BABY JANE DEXTER at NYC’s Metropolitan Room: This Time, "It’s Personal"…

BABY JANE DEXTER at NYC’s Metropolitan Room: This Time, “It’s Personal”… 

One of the songs in Baby Jane Dexter’s intimate new show “It’s Personal” at New York City’s Metropolitan Room is “Painted Lady on the Stage”, an under-heard 1995 gem from iconic jazz legend Abbey Lincoln.  The song, about the synergistic connection between a female performer and her audience, should be a universal  anthem for ALL women in show business– whether they be singers, actresses,  burlesque performers, et cetera…    Due to a series of health problems through the years, Baby Jane Dexter has faced limited physical mobility, which was quite evident as she made her way to the stage.  Once she took the spotlight, however, the singer compensated with a combination of  limitless spirit and a well-earned aura of confidence in her maturity and legacy.  And, of course, there’s her trademark commanding, deep voice.   With her bullet-shaped nails painted blue and her apparent personal taste for vivid colors in her wardrobe , Ms. Dexter was indeed a “painted lady on stage”… and, like the heroine of the song, it was clear that this singer knows a thing or two about pleasing her audiences.  That aforementioned  commanding, deep voice has gotten Ms. Dexter much praise in her native New York.  She’s been called the “Grand Dame of Cabaret”, a Title which had also been bestowed upon her friend and showbiz peer, the late Julie Wilson (to whom “It’s Personal” was dedicated).   A lot of Dexter’s sound and take-no-prisoners persona is clearly influenced by the big, bold, and bawdy (mostly African-American) women of rhythm and blues.  However, she has persistently  refused to be “classified” throughout her career.  In this show, she gives the audience a variety of “genres” and takes on a lot of classic musical gems– from Rodgers’ and Hart’s “Blue Moon” to Cole Porter’s “Experiment”.  The artist has been the recipient of seven major MAC Awards, including a MAC Lifetime Achievement Award in 2015.  She also won two Nightlife Awards and two Backstage Bistro Awards.  
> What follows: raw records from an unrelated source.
set_option maxHeartbeats 800000 in
/-- **The inner bend glued to the old inner free space.** From the horizontal (in `κ`) crossing of the
old top-side free space through `frameIso 2 u` and `κ ∈ inBent m m'`: a new attaching site `w₆` with a
crossing of the new inner free space of `rotConfig 1 κ` through it, joined to `frameIso 2 u` inside
`κ` through sites of norm in `[m', m]` or of the new inner attaching ball. [cite: Nolin2008, §4.2 (relocation of landing sequences), §4.3 Prop. 12 (i) (arXiv 0711.4948: Def. 8, Prop. 11)] -/
theorem innerBend_glue {m m' : ℕ} (hm' : 1100 ≤ m') (hmm' : 2 * m' + 1 ≤ m) (hm3 : m ≤ 3 * m')
    {κ : SiteConfig (Site 2)} {z' u b t : Site 2} (hz' : z' ∈ sepLanding m)
    (hb : b 1 = z' 1 - (m / 64 : ℕ)) (ht : t 1 = z' 1 + (m / 64 : ℕ))
    (p₁ : PathIn triGraph (sepInnerFence m z' ∩ frameConfig 2 κ) b u) (p₂ : PathIn triGraph (sepInnerFence m z' ∩ frameConfig 2 κ) u t)
    (hI : κ ∈ inBent m m') :
    ∃ w₆ : Site 2, OpenVCrossThrough (sepInnerFence m' ![(m' : ℤ), -((m' / 2 : ℕ) : ℤ)])
        (-((m' / 2 : ℕ) : ℤ) - (m' / 64 : ℕ)) (-((m' / 2 : ℕ) : ℤ) + (m' / 64 : ℕ)) (rotConfig 1 κ) w₆ ∧
      PathIn triGraph (shellBall m' m (triRotIsoPow 1 ![(m' : ℤ), -((m' / 2 : ℕ) : ℤ)]) (m' / 8) ∩ κ) (frameIso 2 u) (triRotIsoPow 1 w₆) := by
  have hz'L := hz'; rw [mem_sepLanding] at hz'L; obtain ⟨hz'0, hz'1, hz'2⟩ := hz'L
  have hHm := sepGlueHeight_cast m
  have hm16 : 64 ≤ m' := by omega
  have hIF := inBentFence_subset hm'
  have c1 : ((m' - m / 8 - 2 : ℕ) : ℤ) = (m' : ℤ) - (m / 8 : ℕ) - 2 := castI1 hm16 hm3
  have c2 : ((m' / 2 + 2 * (m' / 64) - 1 : ℕ) : ℤ) = (m' / 2 : ℕ) + 2 * (m' / 64 : ℕ) - 1 := castI2 hm16
  have c3 : ((m - m' + m' / 64 - m' / 2 : ℕ) : ℤ) = (m : ℤ) - m' + (m' / 64 : ℕ) - (m' / 2 : ℕ) := castI3 hmm'
  have c4 : ((m' / 8 - 3 - m' / 64 : ℕ) : ℤ) = (m' / 8 : ℕ) - 3 - (m' / 64 : ℕ) := castI4 hm'
  have c5 : ((2 * (m' / 8) - 2 : ℕ) : ℤ) = 2 * (m' / 8 : ℕ) - 2 := castI5 hm16
  have hmz : 2 * (m' : ℤ) + 1 ≤ m := by exact_mod_cast hmm'
  have hm3z : (m : ℤ) ≤ 3 * m' := by exact_mod_cast hm3
  -- the old fence, reflected
  have P₁ := pathIn_of_frameConfig_two p₁
  have σF : ∀ v ∈ frameIso 2 '' sepInnerFence m z', (m : ℤ) - (m / 8 : ℕ) ≤ v 1 ∧ v 1 ≤ (m : ℤ) - 1 ∧
      z' 1 - (m / 64 : ℕ) ≤ v 0 ∧ v 0 ≤ z' 1 + (m / 64 : ℕ) := by
    rintro _ ⟨w, hw, rfl⟩
    rw [mem_sepInnerFence] at hw
    obtain ⟨e0, e1⟩ := frameIso2_apply w
    exact ⟨e1 ▸ hw.1, e1 ▸ hw.2.1, e0 ▸ hw.2.2.1, e0 ▸ hw.2.2.2⟩
  obtain ⟨eb0, -⟩ := frameIso2_apply b
  obtain ⟨et0, -⟩ := frameIso2_apply t
  have PF := pathIn_of_frameConfig_two (p₁.trans p₂)
  -- the corridor
  obtain ⟨⟨⟨⟨⟨⟨⟨hF6, hIJ⟩, hIC⟩, hI5⟩, hI4⟩, hI3⟩, hI2⟩, hIG⟩ := hI
  obtain ⟨bj, tj, hbj, htj, PJ⟩ := hIJ
  obtain ⟨ac, ec, hac, hec, PC⟩ := hIC
  obtain ⟨b₅, t₅, hb₅, ht₅, PB3⟩ := hI5
  obtain ⟨a₄, e₄, ha₄, he₄, PH2⟩ := hI4
  obtain ⟨bv, tv, hbv, htv, PV1⟩ := hI3
  obtain ⟨ah, eh, hah, heh, PHW⟩ := hI2
  obtain ⟨i, hi, hgi1, hgi2⟩ := exists_sepInComb_rows (by omega : 2200 ≤ m) hz'
  obtain ⟨g₀, g₁, hg₀, hg₁, PG⟩ := (Set.mem_iInter₂.1 hIG) i (Finset.mem_range.2 hi)
  obtain ⟨b₀, t₀, hb₀, ht₀, PV⟩ := hF6
  simp only [Nat.cast_add, Nat.cast_one, Nat.cast_mul, Nat.cast_ofNat] at hg₁ heh htv ht₀ hec htj
  rw [c5] at htj; rw [c3] at ht₅; rw [c2] at he₄; rw [c1] at htv
  have hih : (0 : ℤ) ≤ (i : ℤ) * ((m / 64 / 2 : ℕ) : ℤ) := by positivity
  have hih' : (i : ℤ) * ((m / 64 / 2 : ℕ) : ℤ) ≤ 89 * ((m / 64 / 2 : ℕ) : ℤ) :=
    mul_le_mul_of_nonneg_right (by exact_mod_cast Nat.le_of_lt_succ hi) (by positivity)
  have hm2200 : (2200 : ℤ) ≤ m := by exact_mod_cast (show 2200 ≤ m by omega)
  obtain ⟨kG, kR, kS, k64, k16, kp, kp2, kp3, kp4, kp5, kq⟩ := masterI (i := i) hm' hmm' hm3 hi
  -- hide the integer divisions from `linarith`
  have F8 := flz m 8 (by norm_num); have F16 := flz m 16 (by norm_num); have F4 := flz m 4 (by norm_num)
  have F64 := flz m 64 (by norm_num); have Fh := flz (m / 64) 2 (by norm_num)
  have G2 := flz m' 2 (by norm_num); have G8 := flz m' 8 (by norm_num); have G64 := flz m' 64 (by norm_num)
  generalize eq8 : m / 8 = q8 at *
  generalize eq16 : m / 16 = q16 at *
  generalize eq4 : m / 4 = q4 at *
  generalize eq64 : m / 64 = q64 at *
  generalize eqh : q64 / 2 = qh at *
  generalize ep2 : m' / 2 = p2 at *
  generalize ep8 : m' / 8 = p8 at *
  generalize ep64 : m' / 64 = p64 at *
  clear eq8 eq16 eq4 eq64 eqh ep2 ep8 ep64
  push_cast at F8 F16 F4 F64 Fh G2 G8 G64
  have kG0 : (0 : ℤ) ≤ sepGlueHeight m := by positivity
  have n8 : (0 : ℤ) ≤ q8 := by positivity
  have n16 : (0 : ℤ) ≤ q16 := by positivity
  have n64 : (0 : ℤ) ≤ q64 := by positivity
  have nh : (0 : ℤ) ≤ qh := by positivity
  have n2' : (0 : ℤ) ≤ p2 := by positivity
  have n8' : (0 : ℤ) ≤ p8 := by positivity
  have n64' : (0 : ℤ) ≤ p64 := by positivity
  -- J1: the old fence crossing (horizontal in `κ`) meets the comb strip `i`
  have Q1 := PathIn.relay (L := -(sepGlueHeight m : ℤ) + i * (qh : ℤ)) (R := -(sepGlueHeight m : ℤ) + i * (qh : ℤ) + qh)
    (B := (m : ℤ) - q8) (T := (m : ℤ) - 1) (by linarith) (by linarith) PF (by rw [eb0]; linarith) (by rw [et0]; linarith)
    (fun v hv _ _ => ⟨(σF v hv).1, (σF v hv).2.1⟩) PG (by linarith) (by linarith)
    (fun v hv _ _ => by rw [mem_triStrip] at hv; exact ⟨by linarith [hv.1], by linarith [hv.2.1]⟩)
  -- J2: the comb strip meets the highway
  have Q2 := PathIn.relay (L := -(sepGlueHeight m : ℤ) + i * (qh : ℤ)) (R := -(sepGlueHeight m : ℤ) + i * (qh : ℤ) + qh)
    (B := (m : ℤ) - q8 - q16 - 2) (T := (m : ℤ) - q8 - 2) (by linarith) (by linarith) PHW (by linarith) (by linarith)
    (fun v hv _ _ => by rw [mem_triStrip] at hv; exact ⟨by linarith [hv.2.2.1], by linarith [hv.2.2.2]⟩) PG hg₀.le (by linarith)
    (fun v hv _ _ => by rw [mem_triStrip] at hv; exact ⟨by linarith [hv.1], by linarith [hv.2.1]⟩)
  -- J3: the highway meets the descent
  have Q3 := PathIn.relay (L := (1 : ℤ)) (R := 1 + q16)
    (B := (m : ℤ) - q8 - q16 - 2) (T := (m : ℤ) - q8 - 2) (by linarith) (by linarith) PHW (by linarith) (by linarith)
    (fun v hv _ _ => by rw [mem_triStrip] at hv; exact ⟨by linarith [hv.2.2.1], by linarith [hv.2.2.2]⟩) PV1 (by linarith) (by linarith)
    (fun v hv _ _ => by rw [mem_triStrip] at hv; exact ⟨by linarith [hv.1], by linarith [hv.2.1]⟩)
  -- J4: the traverse meets the descent
  have Q4 := PathIn.relay (L := (1 : ℤ)) (R := 1 + q16)
    (B := (m : ℤ) - m') (T := (m : ℤ) - m' + p64) (by linarith) (by linarith) PH2 (by linarith) (by linarith)
    (fun v hv _ _ => by rw [mem_triStrip] at hv; exact ⟨by linarith [hv.2.2.1], by linarith [hv.2.2.2]⟩) PV1 hbv.le (by linarith)
    (fun v hv _ _ => by rw [mem_triStrip] at hv; exact ⟨by linarith [hv.1], by linarith [hv.2.1]⟩)
  -- J5: the traverse meets the approach
  have Q5 := PathIn.relay (L := (p2 : ℤ)) (R := (p2 : ℤ) + 2 * p64)
    (B := (m : ℤ) - m') (T := (m : ℤ) - m' + p64) (by linarith) (by linarith) PH2 (by linarith) (by linarith [he₄])
    (fun v hv _ _ => by rw [mem_triStrip] at hv; exact ⟨by linarith [hv.2.2.1], by linarith [hv.2.2.2]⟩) PB3 (by linarith) (by linarith)
    (fun v hv _ _ => by rw [mem_triStrip] at hv; push_cast at hv; exact ⟨by linarith [hv.1], by linarith [hv.2.1]⟩)
  -- J5b: the connector meets the approach
  have Q6 := PathIn.relay (L := (p2 : ℤ)) (R := (p2 : ℤ) + 2 * p64)
    (B := (p2 : ℤ)) (T := (p2 : ℤ) + p8) (by linarith) (by linarith) PC (by linarith) (by linarith [hec])
    (fun v hv _ _ => by rw [mem_triStrip] at hv; exact ⟨by linarith [hv.2.2.1], by linarith [hv.2.2.2]⟩) PB3 (by linarith) (by linarith)
    (fun v hv _ _ => by rw [mem_triStrip] at hv; push_cast at hv; exact ⟨by linarith [hv.1], by linarith [hv.2.1]⟩)
  -- J5c: the connector meets the junction box
  have Q7 := PathIn.relay (L := (p2 : ℤ)) (R := (p2 : ℤ) + p64)
    (B := (p2 : ℤ)) (T := (p2 : ℤ) + p8) (by linarith) (by linarith) PC (by linarith) (by linarith [hec])
    (fun v hv _ _ => by rw [mem_triStrip] at hv; exact ⟨by linarith [hv.2.2.1], by linarith [hv.2.2.2]⟩) PJ (by linarith) (by linarith)
    (fun v hv _ _ => by rw [mem_triStrip] at hv; exact ⟨by linarith [hv.1], by linarith [hv.2.1]⟩)
  -- J6: the junction box meets the new inner free space (read in the frame `1`)
  obtain ⟨SV, hSV, PV', TV⟩ := PV.exists_support
  have PVκ : PathIn triGraph ((triRotIsoPow 1 '' SV) ∩ κ) (triRotIsoPow 1 t₀) (triRotIsoPow 1 b₀) := by
    have h := PV'.symm.mono (show SV ⊆ SV ∩ rotConfig 1 κ from fun v hv => ⟨hv, (hSV hv).2⟩)
    exact pathIn_of_rotConfig_one h
  obtain ⟨S₅, hS₅, PJ', T₅⟩ := PJ.exists_support
  obtain ⟨rb0, -⟩ := rot1_apply b₀
  obtain ⟨rt0, -⟩ := rot1_apply t₀
  obtain ⟨p₆, hp₆V, hp₆B⟩ := exists_mem_of_cross (L := (p2 : ℤ)) (R := (p2 : ℤ) + p64)
    (B := (m' : ℤ) - p2 - p8 + 2) (T := (m' : ℤ) - p2 - 1) (by linarith) (by linarith)
    PVκ (by rw [rt0, ht₀]; linarith) (by rw [rb0, hb₀]; linarith)
    (fun v hv hL hR => by
      obtain ⟨w, hw, hwv⟩ := hv.1
      have h := (hSV hw).1
      rw [mem_triStrip, c4] at h
      push_cast at h
      obtain ⟨r0, r1⟩ := rot1_apply w
      have hv0 : v 0 = -w 1 := by rw [← hwv]; exact r0
      have hv1 : v 1 = w 0 + w 1 := by rw [← hwv]; exact r1
      constructor <;> linarith)
    PJ' (by linarith [hbj]) (by linarith [htj])
    (fun v hv _ _ => by have h := (hS₅ hv).1; rw [mem_triStrip] at h; exact ⟨by linarith [h.1], by linarith [h.2.1]⟩)
  obtain ⟨w₆, hw₆, hw₆p⟩ : ∃ w₆ ∈ SV, triRotIsoPow 1 w₆ = p₆ := by
    obtain ⟨w, hw, hwp⟩ := hp₆V.1; exact ⟨w, hw, hwp⟩
  set z'new : Site 2 := ![(m' : ℤ), -((p2 : ℕ) : ℤ)] with hz'new
  have hSVF : SV ⊆ sepInnerFence m' z'new ∩ rotConfig 1 κ := fun v hv => ⟨hIF (hSV hv).1, (hSV hv).2⟩
  have hFenceIn : OpenVCrossThrough (sepInnerFence m' z'new) (-((p2 : ℕ) : ℤ) - (p64 : ℕ)) (-((p2 : ℕ) : ℤ) + (p64 : ℕ)) (rotConfig 1 κ) w₆ :=
    ⟨b₀, t₀, hb₀, by rw [ht₀]; ring, (TV w₆ hw₆).mono hSVF, ((TV w₆ hw₆).symm.trans (TV t₀ PV'.right_mem)).mono hSVF⟩
  refine ⟨w₆, hFenceIn, ?_⟩
  -- the regions
  obtain ⟨zn'0, zn'1⟩ := rot1_apply z'new
  have ez0 : z'new 0 = m' := site_mk_apply_zero _ _
  have ez1 : z'new 1 = -((p2 : ℕ) : ℤ) := site_mk_apply_one _ _
  rw [ez0, ez1] at zn'1; rw [ez1] at zn'0
  have inG : triStrip (-(sepGlueHeight m : ℤ) + i * (qh : ℤ)) ((m : ℤ) - q8 - q16 - 2) qh (q8 + q16 + 1) ⊆
      shellBall m' m (triRotIsoPow 1 z'new) p8 := fun v hv => by
    rw [mem_triStrip] at hv; push_cast at hv
    exact mem_shell_of_topSector (by linarith) (by linarith) (by linarith) (by linarith)
  have inF : frameIso 2 '' sepInnerFence m z' ⊆ shellBall m' m (triRotIsoPow 1 z'new) p8 := fun v hv => by
    obtain ⟨f1, f2, f3, f4⟩ := σF v hv
    exact mem_shell_of_topSector (by linarith) (by linarith) (by linarith) (by linarith)
  have inHW : triStrip (-(sepGlueHeight m : ℤ)) ((m : ℤ) - q8 - q16 - 2) (sepGlueHeight m + 1 + q16) q16 ⊆
      shellBall m' m (triRotIsoPow 1 z'new) p8 := by
    intro v hv; rw [mem_triStrip] at hv; push_cast at hv
    rcases le_or_gt (v 0) 0 with h | h
    · exact mem_shell_of_topSector (by linarith) (by linarith) h (by linarith)
    · exact mem_shell_of_quadrant (by linarith) (by linarith) h.le (by linarith)
  have inV1 : triStrip 1 ((m : ℤ) - m') q16 (m' - q8 - 2) ⊆ shellBall m' m (triRotIsoPow 1 z'new) p8 := fun v hv => by
    rw [mem_triStrip, c1] at hv
    exact mem_shell_of_quadrant (by linarith) (by linarith) (by linarith) (by linarith)
  have inH2 : triStrip 1 ((m : ℤ) - m') (p2 + 2 * p64 - 1) p64 ⊆ shellBall m' m (triRotIsoPow 1 z'new) p8 := fun v hv => by
    rw [mem_triStrip, c2] at hv
    exact mem_shell_of_quadrant (by linarith) (by linarith) (by linarith) (by linarith)
  -- the three boxes near the new attaching ball: annulus part or ball
  have near : ∀ v : Site 2, (p2 : ℤ) ≤ v 0 → v 0 ≤ p2 + 2 * p64 → (p2 : ℤ) - p8 + 2 ≤ v 1 → v 1 ≤ (m : ℤ) - m' + p64 →
      v ∈ shellBall m' m (triRotIsoPow 1 z'new) p8 := by
    intro v h1 h2 h3 h4
    rcases le_or_gt (m' : ℤ) (v 0 + v 1) with h | h
    · exact mem_shell_of_quadrant h (by linarith) (by linarith) (by linarith)
    · exact mem_shell_of_near (by rw [zn'0]; linarith) (by rw [zn'0]; linarith) (by rw [zn'1]; linarith)
        (by rw [zn'1]; linarith) (by rw [zn'0, zn'1]; linarith) (by rw [zn'0, zn'1]; linarith)
  have inB3 : triStrip ((p2 : ℕ) : ℤ) ((p2 : ℕ) : ℤ) (2 * p64) (m - m' + p64 - p2) ⊆ shellBall m' m (triRotIsoPow 1 z'new) p8 := by
    intro v hv; rw [mem_triStrip, c3] at hv; push_cast at hv
    exact near v hv.1 hv.2.1 (by linarith) (by linarith)
  have inC : triStrip ((p2 : ℕ) : ℤ) ((p2 : ℕ) : ℤ) (2 * p64) p8 ⊆ shellBall m' m (triRotIsoPow 1 z'new) p8 := by
    intro v hv; rw [mem_triStrip] at hv; push_cast at hv
    exact near v hv.1 hv.2.1 (by linarith) (by linarith)
  have inJ : triStrip ((p2 : ℕ) : ℤ) ((p2 : ℤ) - p8 + 2) p64 (2 * p8 - 2) ⊆ shellBall m' m (triRotIsoPow 1 z'new) p8 := by
    intro v hv; rw [mem_triStrip, c5] at hv
    exact near v hv.1 (by linarith) hv.2.2.1 (by linarith)
  have m2 : ∀ {A B : Set (Site 2)}, A ⊆ shellBall m' m (triRotIsoPow 1 z'new) p8 → B ⊆ shellBall m' m (triRotIsoPow 1 z'new) p8 →
      (A ∪ B) ∩ κ ⊆ shellBall m' m (triRotIsoPow 1 z'new) p8 ∩ κ := fun hA hB v hv =>
    ⟨hv.1.elim (fun h => hA h) (fun h => hB h), hv.2⟩
  have K8 : PathIn triGraph (shellBall m' m (triRotIsoPow 1 z'new) p8 ∩ κ) bj p₆ :=
    (T₅ p₆ hp₆B).mono fun v hv => ⟨inJ (hS₅ hv).1, (hS₅ hv).2⟩
  have K7 := Q7.mono (m2 inC inJ)
  have K6 := Q6.mono (m2 inC inB3)
  have K5 := Q5.mono (m2 inH2 inB3)
  have K4 := Q4.mono (m2 inH2 inV1)
  have K3 := Q3.mono (m2 inHW inV1)
  have K2 := Q2.mono (m2 inHW inG)
  have K1 := Q1.mono (m2 inF inG)
  have K0 : PathIn triGraph (shellBall m' m (triRotIsoPow 1 z'new) p8 ∩ κ) (frameIso 2 b) (frameIso 2 u) :=
    P₁.mono fun v hv => ⟨inF hv.1, hv.2⟩
  rw [hw₆p]
  exact ((((((((K0.symm.trans K1).trans K2.symm).trans K3).trans K4.symm).trans K5).trans K6.symm).trans K7).trans K8)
Baby Jane  opened with the Cy Coleman/Peggy Lee fave “I’m In Love Again”.  Listening to the lyrics, it was impossible not to interpret the song as an analogy to Dexter’s love affair with her audience and with performing: “I’m in love again, and the feelings not new; Yes I know the signs, and I  know what to do.   It’s a highway that I’ve travelled trough before; so i know all the curves, and I’ve come back for more”.  Next up was Billy Roy’s  “Bargain Day”, surely one of the most idiosyncratic songs about heartache.   In the spirit of the season, Jane even threw in a joke about Black Friday.   Her version of “Do Right Woman” (Moman and Penn)was like a companion piece to Billie Holiday’s “Do Your Duty”– an unambiguous request for men to treat their women right.   Baby Jane’s  version of the oft-covered “House of the Rising Sun” evoked quite a different mood from versions you may have heard from other artists, and it was intensely soulful.  Similarly, Dexter took on The Beatles’ “Got to Get You Into My Life” and served up a raw, more cerebral incarnation… but the results were no less engaging than the original.    It was thrilling to hear Jane’s take on the 1967 Young Rascals hit “How Can I Be Sure?”, which I’ve always believed was one of the most feverishly romantic songs of that era.   In yet another delight, the singer transformed the giddy, schoolgirl-type crush memories of a young Judy Garland singing “Zing Went the Strings of My Heart” into a more womanly version, with buoyant joy to spare.  She closed that song on a killer note.   For some playful levity, Jane threw in A Great Big World’s  “Everyone Is Gay”, another song begging to become a cultural anthem.  And who better than Baby Jane Dexter, with her many gay fans, to usher it in? 

I won’t give away the big encore/finale of “It’s Personal”, but let’s just say that the show’s closing song has become something of a staple for the singer in her live shows.  Making it a tribute to Julie Wilson, Baby Jane Dexter turned the songs’ heart-wrenching lyrics into a climactic message of empowerment.  It was the quintessential culmination of an intimate show in an intimate space.  In other words: For Baby Jane Dexter and her fans, this event was truly “personal”!